import Mathlib
import HarnessLib
import Literature.Analysis.FluidPDE.ClassicalSolution
import Literature.Analysis.FluidPDE.ClassicalSolutionRescale
import Literature.Analysis.FluidPDE.ClassicalSolutionGlue
import Literature.Analysis.FluidPDE.SelfSimilar
import Literature.Analysis.FluidPDE.AxisymmetricEuler
import Literature.Analysis.FluidPDE.NSLerayStrongLocalExistence
import Literature.Analysis.FluidPDE.NSBoundedMildSmoothing
import Literature.Analysis.FluidPDE.KNSSOseenMildDecayOfLemma31
import Literature.Analysis.FluidPDE.KNSSWeakDriftMildProofs
import Literature.Analysis.FluidPDE.ChaeWolfRemovingDSSBounds
import Literature.Analysis.FluidPDE.ChaeWolfRemovingDSSLimit
import Literature.Analysis.FluidPDE.KNSSBlowupLimit
import Summits.NavierStokesRegularity.NavierStokesRegularity.Theorems.TypeICertificateLadderTargetRssCompactnessPressureCover
import Summits.NavierStokesRegularity.NavierStokesRegularity.Theorems.LocalSineTubeDoorProfileAlignedWindowRigidityAncient
import Summits.NavierStokesRegularity.NavierStokesRegularity.Theorems.ZoomReturnDoorDefs
import Summits.NavierStokesRegularity.NavierStokesRegularity.Theorems.ZoomReturnDoorDssExtension
import Summits.NavierStokesRegularity.NavierStokesRegularity.Theorems.ZoomReturnDoorLimit
import Summits.NavierStokesRegularity.NavierStokesRegularity.Theorems.ZoomReturnDoorExtraction
import Summits.NavierStokesRegularity.NavierStokesRegularity.Theorems.ZoomReturnDoorGlue
import Summits.NavierStokesRegularity.NavierStokesRegularity.Theorems.ZoomReturnDoorClassicalLimit

/-!
# ZoomReturnDoorBandStability — S25 «ZoomReturnDoor», kit part 7/7 §3: K-band `BandStability` and K-open
# `RemovableSetOpen` are TREE THEOREMS

`bandStability_holds : BandStability` and `removableSetOpen_holds : RemovableSetOpen` (texts of part 1 `ZoomReturnDoorDefs`,
nsreg-p1 ROUND-24 §2; CLAIMED in the memo, plan §3 B1–B5 / G1–G5), composed exactly as in the planner's skeleton
(`bandStability_of_stubs` / `removableSetOpen_of_stubs`) from E1 `extraction`, E2 `classical_limit` (the kit's one stub,
proved in `ZoomReturnDoorClassicalLimit`), E3 `analytic_slices_of_decay`, B0/B4 glue, parts 5 (`dssExtend`) and 6
(`oneFactor_of_smallEcho_limit`, `oneFactor_of_dss_limit`).  Consequences (part 3/4 doors): `removable_all_of_isOpen_bad`,
`exists_minimalBadFactor`, `targetSmallEcho_of_bandStability`, `targetBand_of_bandStability`, `targetRestless_of_bandStability`
now apply with these theorems in place of their hypotheses — the remaining hypothesis of the band doors is the graded wall
`∀ κ ∈ Icc a b, RemovableFactor (M/ν) (√κ)⁻¹` (= Tsai Conj. 8.8 on the band; PROVED near one, `removable_nearOne`).

Door family of LADDER-NS N0; THEOREMS-ONLY landing (lane ns-door-S23-p1, DIRECTOR-NS #73 (2)) of the nsreg-p1 g20 kit part 7/7
`run/shared/lean/pub/ns-regularity-ideate/ns-regularity-ideate-p1/r24/landing/ZoomReturnDoorSkeleton.lean` (ADDENDUM-24C rev 3,
93b5c61024a69aa0), split into three files ≤ 400 lines; its one stub E2 `stub_classical_limit` is the tree theorem
`ZoomReturnDoorClassicalLimit.classical_limit`. WHAT THIS IS NOT: not NS regularity; no route, no item.
-/

noncomputable section

set_option linter.dupNamespace false

namespace Summit.NavierStokesRegularity.NavierStokesRegularity.Theorems.ZoomReturnDoorBandStability

open MeasureTheory Set Function Filter Topology Metric
open scoped ENNReal NNReal Topology
open Literature.Analysis Literature.Analysis.FluidPDE
open Summit.NavierStokesRegularity.NavierStokesRegularity.Theorems.ZoomReturnDoorDefs
open Summit.NavierStokesRegularity.NavierStokesRegularity.Theorems.ZoomReturnDoorDssExtension
open Summit.NavierStokesRegularity.NavierStokesRegularity.Theorems.ZoomReturnDoorLimit
open Summit.NavierStokesRegularity.NavierStokesRegularity.Theorems.ZoomReturnDoorExtraction
open Summit.NavierStokesRegularity.NavierStokesRegularity.Theorems.ZoomReturnDoorGlue
open Summit.NavierStokesRegularity.NavierStokesRegularity.Theorems.ZoomReturnDoorClassicalLimit

/-! ## §3 The two claimed theorems, composed from E1–E3 and the glue -/

/-- **K-band `BandStability` HOLDS** (text of part 1 verbatim): composed from E1 `extraction`, E2 `classical_limit`,
E3 `analytic_slices_of_decay`, B0 normalisation, B2–B3 one-factor symmetry (part 6), G4 extension (part 5) and B4 "the extension
is classical" — exactly the planner's `bandStability_of_stubs` with the stub replaced by the tree theorem. -/
theorem bandStability_holds : BandStability := by
  intro ν D a b hν hD ha hb hrem U hU hUne hUbdd
  by_contra hbad
  have hbad' : ∀ ε : ℝ, 0 < ε → ∃ κ ∈ Icc a b, ∃ (u : ℝ → EuclideanSpace ℝ (Fin 3) → EuclideanSpace ℝ (Fin 3)) (p : ℝ → EuclideanSpace ℝ (Fin 3) → ℝ),
      IsClassicalNSSolutionOn (Iio 0) 1 0 u p ∧ HasTypeIDecay D u ∧
      HasSmallEchoOn ν κ (Real.sqrt κ) ε U u ∧ ∃ t < 0, ∃ x, u t x ≠ 0 := by
    by_contra hno
    push Not at hno
    obtain ⟨ε, hε, hall⟩ := hno
    exact hbad ⟨ε, hε, hall⟩
  -- the horizon `s₁` and the witness time `T` depend on `a, b` only
  set s₁ : ℝ := -1 / (4 * a) - 1 with hs₁_def
  set T : ℝ := b * s₁ - 1 with hT_def
  obtain ⟨κ₀, hκ₀, -⟩ := hbad' 1 one_pos
  have hb0 : 0 < b := ha.trans_le (hκ₀.1.trans hκ₀.2)
  have hquarter : 0 < 1 / (4 * a) := by positivity
  have hs₁e : s₁ = -(1 / (4 * a)) - 1 := by rw [hs₁_def]; ring
  have hs₁neg : s₁ < -1 := by linarith
  have hT1 : T ≤ -1 := by
    have : b * s₁ < 0 := mul_neg_of_pos_of_neg hb0 (by linarith)
    rw [hT_def]; linarith
  have hT0 : T < 0 := by linarith
  obtain ⟨η, hη, R, hnorm⟩ := normalise hD hT0
  -- the normalised bad sequence
  have hseq : ∀ n : ℕ, ∃ κ ∈ Icc a b, ∃ (v : ℝ → EuclideanSpace ℝ (Fin 3) → EuclideanSpace ℝ (Fin 3)) (q : ℝ → EuclideanSpace ℝ (Fin 3) → ℝ),
      IsClassicalNSSolutionOn (Iio 0) 1 0 v q ∧ HasTypeIDecay D v ∧
      HasSmallEchoOn ν κ (Real.sqrt κ) (1 / ((n : ℝ) + 1)) U v ∧ ∃ z : EuclideanSpace ℝ (Fin 3), ‖z‖ ≤ R ∧ η ≤ ‖v T z‖ := by
    intro n
    obtain ⟨κ, hκ, u, p, hcl, hdec, hecho, hnt⟩ := hbad' (1 / ((n : ℝ) + 1)) (by positivity)
    obtain ⟨lam, hlam, z, hz, hηz⟩ := hnorm u p hcl hdec hnt
    exact ⟨κ, hκ, nsRescale lam u, nsRescalePressure lam p, isClassical_nsRescale hcl hlam,
      hasTypeIDecay_nsRescale hdec hlam, hasSmallEchoOn_nsRescale hecho hlam, z, hz, hηz⟩
  choose κn hκn vn qn hcl hdec hecho zn hzn hηn using hseq
  -- E1: extraction
  obtain ⟨φ, v, hφ, hvc, hbw, hlu, hdecv, xbar, hxbar⟩ := extraction hD hT1 hcl hdec hzn hηn
  -- E2: the limit is classical below `-1/4` (`ZoomReturnDoorClassicalLimit.classical_limit`); E3: analytic slices
  obtain ⟨q, hclv⟩ := classical_limit hD hvc hbw hdecv
  obtain ⟨hL, hD'⟩ := bounds_of_decay hD hdecv
  have han := analytic_slices_of_decay hclv hL hD'
  -- a convergent subsequence of the ratios, `κ ∈ [a, b]`
  obtain ⟨κ, hκmem, ψ, hψ, hκlim⟩ := isCompact_Icc.tendsto_subseq (x := κn ∘ φ) (fun n => hκn (φ n))
  have hκlim' : Tendsto (fun n => κn (φ (ψ n))) atTop (𝓝 κ) := hκlim
  have hκ0 : 0 < κ := ha.trans_le hκmem.1
  have hκ1 : κ < 1 := lt_of_le_of_lt hκmem.2 hb
  -- continuous convergence along `φ ∘ ψ`
  have hcc := tendsto_of_locUnif hlu hψ
  -- B2–B3 (part 6): one-factor symmetry of the limit below `κ s₁`
  have hεn : Tendsto (fun n => 1 / (((φ (ψ n) : ℕ) : ℝ) + 1)) atTop (𝓝 0) := by
    have h1 : Tendsto (fun n => φ (ψ n)) atTop atTop := hφ.tendsto_atTop.comp hψ.tendsto_atTop
    exact (tendsto_one_div_add_atTop_nhds_zero_nat (𝕜 := ℝ)).comp h1
  have hslice : ∀ n, ∀ t < 0, Continuous (vn (φ (ψ n)) t) := fun n t ht =>
    ((hcl (φ (ψ n))).contDiff_velocity (by exact ht)).continuous
  have hs₁t : s₁ < -(1 / 4 : ℝ) := by linarith
  have has₁ : a * s₁ = -(1 / 4 : ℝ) - a := by
    rw [hs₁e]; field_simp
  have hκs₁ : κ * s₁ < -(1 / 4 : ℝ) := by nlinarith [hκmem.1]
  have hκs₁0 : κ * s₁ < 0 := by linarith
  have hsym := oneFactor_of_smallEcho_limit hν (vn := fun n => vn (φ (ψ n))) (v := v)
    (κn := fun n => κn (φ (ψ n))) (εn := fun n => 1 / (((φ (ψ n) : ℕ) : ℝ) + 1)) (t₁ := -(1 / 4 : ℝ))
    hκ0 hκlim' (fun n => ha.trans_le (hκn (φ (ψ n))).1) hεn hslice hcc (fun t ht _ => han t ht) hU hUne
    (fun n => hecho (φ (ψ n))) (by linarith) hs₁t hκs₁
  -- G4 (part 5): the DSS extension with factor `c = (√κ)⁻¹ > 1`
  have hc1 : 1 < (Real.sqrt κ)⁻¹ := by
    rw [one_lt_inv_iff₀]
    refine ⟨Real.sqrt_pos.2 hκ0, ?_⟩
    have := Real.sqrt_lt_sqrt hκ0.le hκ1
    rwa [Real.sqrt_one] at this
  obtain ⟨w, hdss, hdecw, hagree, hrep⟩ := exists_dss_extension hc1 hκs₁0 v hsym
    (fun t ht y => hdecv t (by linarith) y)
  -- B4: the extension is classical (proved, §2)
  obtain ⟨qw, hclw⟩ := extension_classical (t₁ := -(1 / 4 : ℝ)) hc1 hκs₁ hclv hrep
  -- the factor `(√κ)⁻¹`, `κ ∈ [a, b]`, is removable by hypothesis
  have hzero := hrem κ hκmem w qw hclw hdss hdecw
  -- the witness survives: `T ≤ κ s₁`
  have hTle : T ≤ κ * s₁ := by
    have : b * s₁ ≤ κ * s₁ := by nlinarith [hκmem.2]
    rw [hT_def]; linarith
  have h0 : v T xbar = 0 := by rw [← hagree T hTle xbar]; exact hzero T hT0 xbar
  have : η ≤ 0 := by simpa [h0] using hxbar
  exact absurd this (not_le.2 hη)

/-- **K-open `RemovableSetOpen` HOLDS** (text of part 1 verbatim): from E1–E3, B0, G3 (part 6), G4 (part 5), B4 — the planner's
`removableSetOpen_of_stubs` with the stub replaced by the tree theorem. -/
theorem removableSetOpen_holds : RemovableSetOpen := by
  intro D hD
  rw [Metric.isOpen_iff]
  rintro c₀ ⟨hc₀1, hremc₀⟩
  by_contra hno
  push Not at hno
  -- bad factors `cₙ → c₀`, `cₙ > 1`, with nontrivial normalised witnesses
  have hT0 : (-1 : ℝ) < 0 := by norm_num
  obtain ⟨η, hη, R, hnorm⟩ := normalise hD hT0
  have hseq : ∀ n : ℕ, ∃ c : ℝ, |c - c₀| < 1 / ((n : ℝ) + 1) ∧ 1 < c ∧ ∃ (v : ℝ → EuclideanSpace ℝ (Fin 3) → EuclideanSpace ℝ (Fin 3)) (q : ℝ → EuclideanSpace ℝ (Fin 3) → ℝ),
      IsClassicalNSSolutionOn (Iio 0) 1 0 v q ∧ IsDiscretelySelfSimilar c v ∧ HasTypeIDecay D v ∧
      ∃ z : EuclideanSpace ℝ (Fin 3), ‖z‖ ≤ R ∧ η ≤ ‖v (-1) z‖ := by
    intro n
    have hpos : 0 < min (1 / ((n : ℝ) + 1)) ((c₀ - 1) / 2) := lt_min (by positivity) (by linarith)
    obtain ⟨c, hc, hnot⟩ := Set.not_subset.1 (hno _ hpos)
    rw [Metric.mem_ball, Real.dist_eq] at hc
    have hc1 : 1 < c := by
      have h2 : |c - c₀| < (c₀ - 1) / 2 := hc.trans_le (min_le_right _ _)
      have h3 := (abs_lt.1 h2).1
      linarith
    have hnotR : ¬ RemovableFactor D c := fun hr => hnot ⟨hc1, hr⟩
    have hex : ∃ (u : ℝ → EuclideanSpace ℝ (Fin 3) → EuclideanSpace ℝ (Fin 3)) (p : ℝ → EuclideanSpace ℝ (Fin 3) → ℝ), IsClassicalNSSolutionOn (Iio 0) 1 0 u p ∧
        IsDiscretelySelfSimilar c u ∧ HasTypeIDecay D u ∧ ∃ t < 0, ∃ x, u t x ≠ 0 := by
      by_contra hall
      push Not at hall
      exact hnotR fun u p h1 h2 h3 => hall u p h1 h2 h3
    obtain ⟨u, p, hcl, hdss, hdec, hnt⟩ := hex
    obtain ⟨lam, hlam, z, hz, hηz⟩ := hnorm u p hcl hdec hnt
    exact ⟨c, hc.trans_le (min_le_left _ _), hc1, nsRescale lam u, nsRescalePressure lam p,
      isClassical_nsRescale hcl hlam, isDiscretelySelfSimilar_nsRescale hdss, hasTypeIDecay_nsRescale hdec hlam,
      z, hz, hηz⟩
  choose cn hcn hcn1 vn qn hcl hdss hdec zn hzn hηn using hseq
  have hcnlim : Tendsto cn atTop (𝓝 c₀) := by
    rw [Metric.tendsto_atTop]
    intro ε hε
    obtain ⟨N, hN⟩ := exists_nat_one_div_lt hε
    refine ⟨N, fun n hn => ?_⟩
    rw [Real.dist_eq]
    have h1 : 1 / ((n : ℝ) + 1) ≤ 1 / ((N : ℝ) + 1) := by
      apply one_div_le_one_div_of_le (by positivity)
      exact_mod_cast Nat.add_le_add_right hn 1
    exact (hcn n).trans_le (h1.trans hN.le)
  -- E1–E3, then continuous convergence along `φ`
  obtain ⟨φ, v, hφ, hvc, hbw, hlu, hdecv, xbar, hxbar⟩ := extraction hD le_rfl hcl hdec hzn hηn
  obtain ⟨q, hclv⟩ := classical_limit hD hvc hbw hdecv
  obtain ⟨hL, hD'⟩ := bounds_of_decay hD hdecv
  have han := analytic_slices_of_decay hclv hL hD'
  have hcc := tendsto_of_locUnif hlu strictMono_id
  -- G3 (part 6): the limit is `c₀`-DSS on `t < -1/4`
  have hdss' : ∀ n t x, vn (φ (id n)) t x = cn (φ (id n)) • vn (φ (id n)) (cn (φ (id n)) ^ 2 * t) (cn (φ (id n)) • x) := by
    intro n t x
    have := congrFun (congrFun (hdss (φ (id n))) t) x
    rw [nsRescale_apply] at this
    exact this.symm
  have hsym := oneFactor_of_dss_limit (vn := fun n => vn (φ (id n))) (v := v) (cn := fun n => cn (φ (id n)))
    (t₁ := -(1 / 4 : ℝ)) (by norm_num) hc₀1.le (hcnlim.comp hφ.tendsto_atTop) hdss' hcc
  -- G4 (part 5): the DSS extension of `v|_{t ≤ -1/2}` with factor `c₀`
  obtain ⟨w, hdssw, hdecw, hagree, hrep⟩ := exists_dss_extension hc₀1 (t₀ := -(1 / 2 : ℝ)) (by norm_num) v
    (fun t ht x => hsym t (by linarith) x) (fun t ht y => hdecv t (by linarith) y)
  -- B4 (§2): classical on `Iio 0`
  obtain ⟨qw, hclw⟩ := extension_classical (t₁ := -(1 / 4 : ℝ)) hc₀1 (by norm_num) hclv hrep
  have hzero := hremc₀ w qw hclw hdssw hdecw
  have h0 : v (-1) xbar = 0 := by
    rw [← hagree (-1) (by norm_num) xbar]; exact hzero (-1) (by norm_num) xbar
  have : η ≤ 0 := by simpa [h0] using hxbar
  exact absurd this (not_le.2 hη)

end Summit.NavierStokesRegularity.NavierStokesRegularity.Theorems.ZoomReturnDoorBandStability

end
•••••
In the material above, transcribe exactly the lines beginning at the one with "a b, RemovableFactor" and ending at the one with "open MeasureTheory Set", both included.

Completed task:
`∀ κ ∈ Icc a b, RemovableFactor (M/ν) (√κ)⁻¹` (= Tsai Conj. 8.8 on the band; PROVED near one, `removable_nearOne`).

Door family of LADDER-NS N0; THEOREMS-ONLY landing (lane ns-door-S23-p1, DIRECTOR-NS #73 (2)) of the nsreg-p1 g20 kit part 7/7
`run/shared/lean/pub/ns-regularity-ideate/ns-regularity-ideate-p1/r24/landing/ZoomReturnDoorSkeleton.lean` (ADDENDUM-24C rev 3,
93b5c61024a69aa0), split into three files ≤ 400 lines; its one stub E2 `stub_classical_limit` is the tree theorem
`ZoomReturnDoorClassicalLimit.classical_limit`. WHAT THIS IS NOT: not NS regularity; no route, no item.
-/

noncomputable section

set_option linter.dupNamespace false

namespace Summit.NavierStokesRegularity.NavierStokesRegularity.Theorems.ZoomReturnDoorBandStability

open MeasureTheory Set Function Filter Topology Metric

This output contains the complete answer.